» Your objective: All lines from the start of the listing below through the line containing "canonical single-member cells" are to be written out again exactly, and no others.

» Available records:
■ ■ ■ ■

import Summits.CriticalPhenomena.PercolationContinuityZ3.Theorems.PercNearOneGluingNoHeavyLowerTailSahiCombMixAtomsFive

/-!
# The comb hierarchy for Sahi's `E_k`, LXIV: member moments and their `W_0`-defects are comb-positive off `e` (multipliers of the
# single-member order-4 certificates at `n = 5`)

Support file of the one-cut programme (crux `NoHeavyLowerTail`, stmt-CriticalPhenomena-4575; cell `prim-masterthm`, seat P3, gen 11;
`run/shared/lean/prim/prim-masterthm/prim-masterthm-p3/HIERARCHY.md` §19).  The `q = 1` certificates of the three canonical single-member cells
(`SahiCombMix.CombFiveSingleCell 1/2/3`, `…SahiCombMixFiveSingleCells`) found by this seat's LP (kit j130039/j130045) use only TWO kinds of multipliers besides
constants: member moments `μ_p(W_S) = μ_p(⋂_{i∈S} W_i)` and their `W_0`-defects `μ_p(W_S ∖ W_0) = μ_p(W_S) − μ_p(W_{S∪{0}})` (the coin is OR-ed into `W_0`).  Both are
`μ_p`-expectations of nonnegative functions ignoring `e`, hence comb-positive at multidegree `1` off `e`:
* `ind_biInter5_insert` — members of the ∩-closed family of events ignoring `e` ignore `e` (pointwise);
* `combPos_mom5_off` — `p ↦ μ_p(W_S)` is comb-positive at multidegree `1` off `e`;
* `combPos_momDiff5_off` — `p ↦ μ_p(W_S) − μ_p(W_{{0}∪S})` is comb-positive at multidegree `1` off `e`.
HONEST FRAMING: bookkeeping; nothing here asserts (M⁺-k) or `C_k` for `k ≥ 3`. [this work]
-/

noncomputable section

open scoped Classical

namespace Summit.CriticalPhenomena.PercolationContinuityZ3.Theorems

open Finset Function
open Literature.Combinatorics.Sahi2008
open Literature.Probability.Percolation.BHK2006 (ind_le_one ind_inter)
open Literature.Probability.Percolation.DecisionTree (ind ind_of_mem ind_of_not_mem ind_nonneg)
open SahiComb

variable {ι : Type} [Fintype ι]

namespace SahiCombMix

section Moments

variable (W : Fin 5 → Set (Set ι)) (e : ι) (hWe : ∀ (j : Fin 5) (b : Bool), secAt e b (W j) = W j)
include hWe

omit [Fintype ι] in
/-- Indicators of members of the ∩-closed family of five events ignoring `e` ignore `e`. [folklore] -/
theorem ind_biInter5_insert (S : Finset (Fin 5)) (ω : Set ι) :
    ind (⋂ i ∈ S, W i) (insert e ω) = ind (⋂ i ∈ S, W i) ω := by
  rw [← secAt_biInter W e hWe S true]
  exact ind_secAt_insert e true _ ω

/-- **Member moments are comb-positive at multidegree `1` off `e`**: `p ↦ μ_p(⋂_{i∈S} W_i)`. [this work] -/
theorem combPos_mom5_off (S : Finset (Fin 5)) :
    CombPos (update (fun _ : ι => 1) e 0) (fun p => ex (bernoulliWeight p) (ind (⋂ i ∈ S, W i))) :=
  (combPos_ex_ind (⋂ i ∈ S, W i)).of_ignores e fun p s =>
    SahiCombDisjunct.ex_update_of_ignores' e (fun ω => ind_biInter5_insert W e hWe S ω) p s

/-- **`W_0`-defects of member moments are comb-positive at multidegree `1` off `e`**: `p ↦ μ_p(W_S) − μ_p(W_{{0}∪S}) = μ_p(W_S ∖ W_0)`
(the expectation of `1_{W_S}·(1 − 1_{W_0}) ≥ 0`). [this work] -/
theorem combPos_momDiff5_off (S : Finset (Fin 5)) :
    CombPos (update (fun _ : ι => 1) e 0)
      (fun p => ex (bernoulliWeight p) (ind (⋂ i ∈ S, W i)) - ex (bernoulliWeight p) (ind (⋂ i ∈ insert (0 : Fin 5) S, W i))) := by
  have hpt : ∀ ω, ind (⋂ i ∈ S, W i) ω * (1 - ind (W 0) ω)
      = ind (⋂ i ∈ S, W i) ω - ind (⋂ i ∈ insert (0 : Fin 5) S, W i) ω := fun ω => by
    rw [Finset.set_biInter_insert, ind_inter]; ring
  have h0 := (combPos_ex (ι := ι) (h := fun ω => ind (⋂ i ∈ S, W i) ω * (1 - ind (W 0) ω)) fun ω =>
      mul_nonneg (ind_nonneg _ ω) (sub_nonneg.2 (ind_le_one _ ω))).of_ignores e
    fun p s => SahiCombDisjunct.ex_update_of_ignores' e (fun ω => by
      show ind (⋂ i ∈ S, W i) (insert e ω) * (1 - ind (W 0) (insert e ω)) = ind (⋂ i ∈ S, W i) ω * (1 - ind (W 0) ω)
      rw [ind_biInter5_insert W e hWe, ind_U5_insert W e hWe]) p s
  refine h0.congr fun p => ?_
  have ee := SahiMixture.ex_eq_lin (bernoulliWeight p) (fun ω => ind (⋂ i ∈ S, W i) ω * (1 - ind (W 0) ω)) ![1, -1]
    ![ind (⋂ i ∈ S, W i), ind (⋂ i ∈ insert (0 : Fin 5) S, W i)] (fun ω => by
      rw [hpt ω]
      simp only [Fin.sum_univ_succ, Fin.sum_univ_zero, Matrix.cons_val_zero, Matrix.cons_val_succ]
      ring)
  simp only [Fin.sum_univ_succ, Fin.sum_univ_zero, Matrix.cons_val_zero, Matrix.cons_val_succ] at ee
  rw [ee]; ring

end Moments

end SahiCombMix

end Summit.CriticalPhenomena.PercolationContinuityZ3.Theorems

end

■ ■ ■ ■

» Answer space:
import Summits.CriticalPhenomena.PercolationContinuityZ3.Theorems.PercNearOneGluingNoHeavyLowerTailSahiCombMixAtomsFive

/-!
# The comb hierarchy for Sahi's `E_k`, LXIV: member moments and their `W_0`-defects are comb-positive off `e` (multipliers of the
# single-member order-4 certificates at `n = 5`)

Support file of the one-cut programme (crux `NoHeavyLowerTail`, stmt-CriticalPhenomena-4575; cell `prim-masterthm`, seat P3, gen 11;
`run/shared/lean/prim/prim-masterthm/prim-masterthm-p3/HIERARCHY.md` §19).  The `q = 1` certificates of the three canonical single-member cells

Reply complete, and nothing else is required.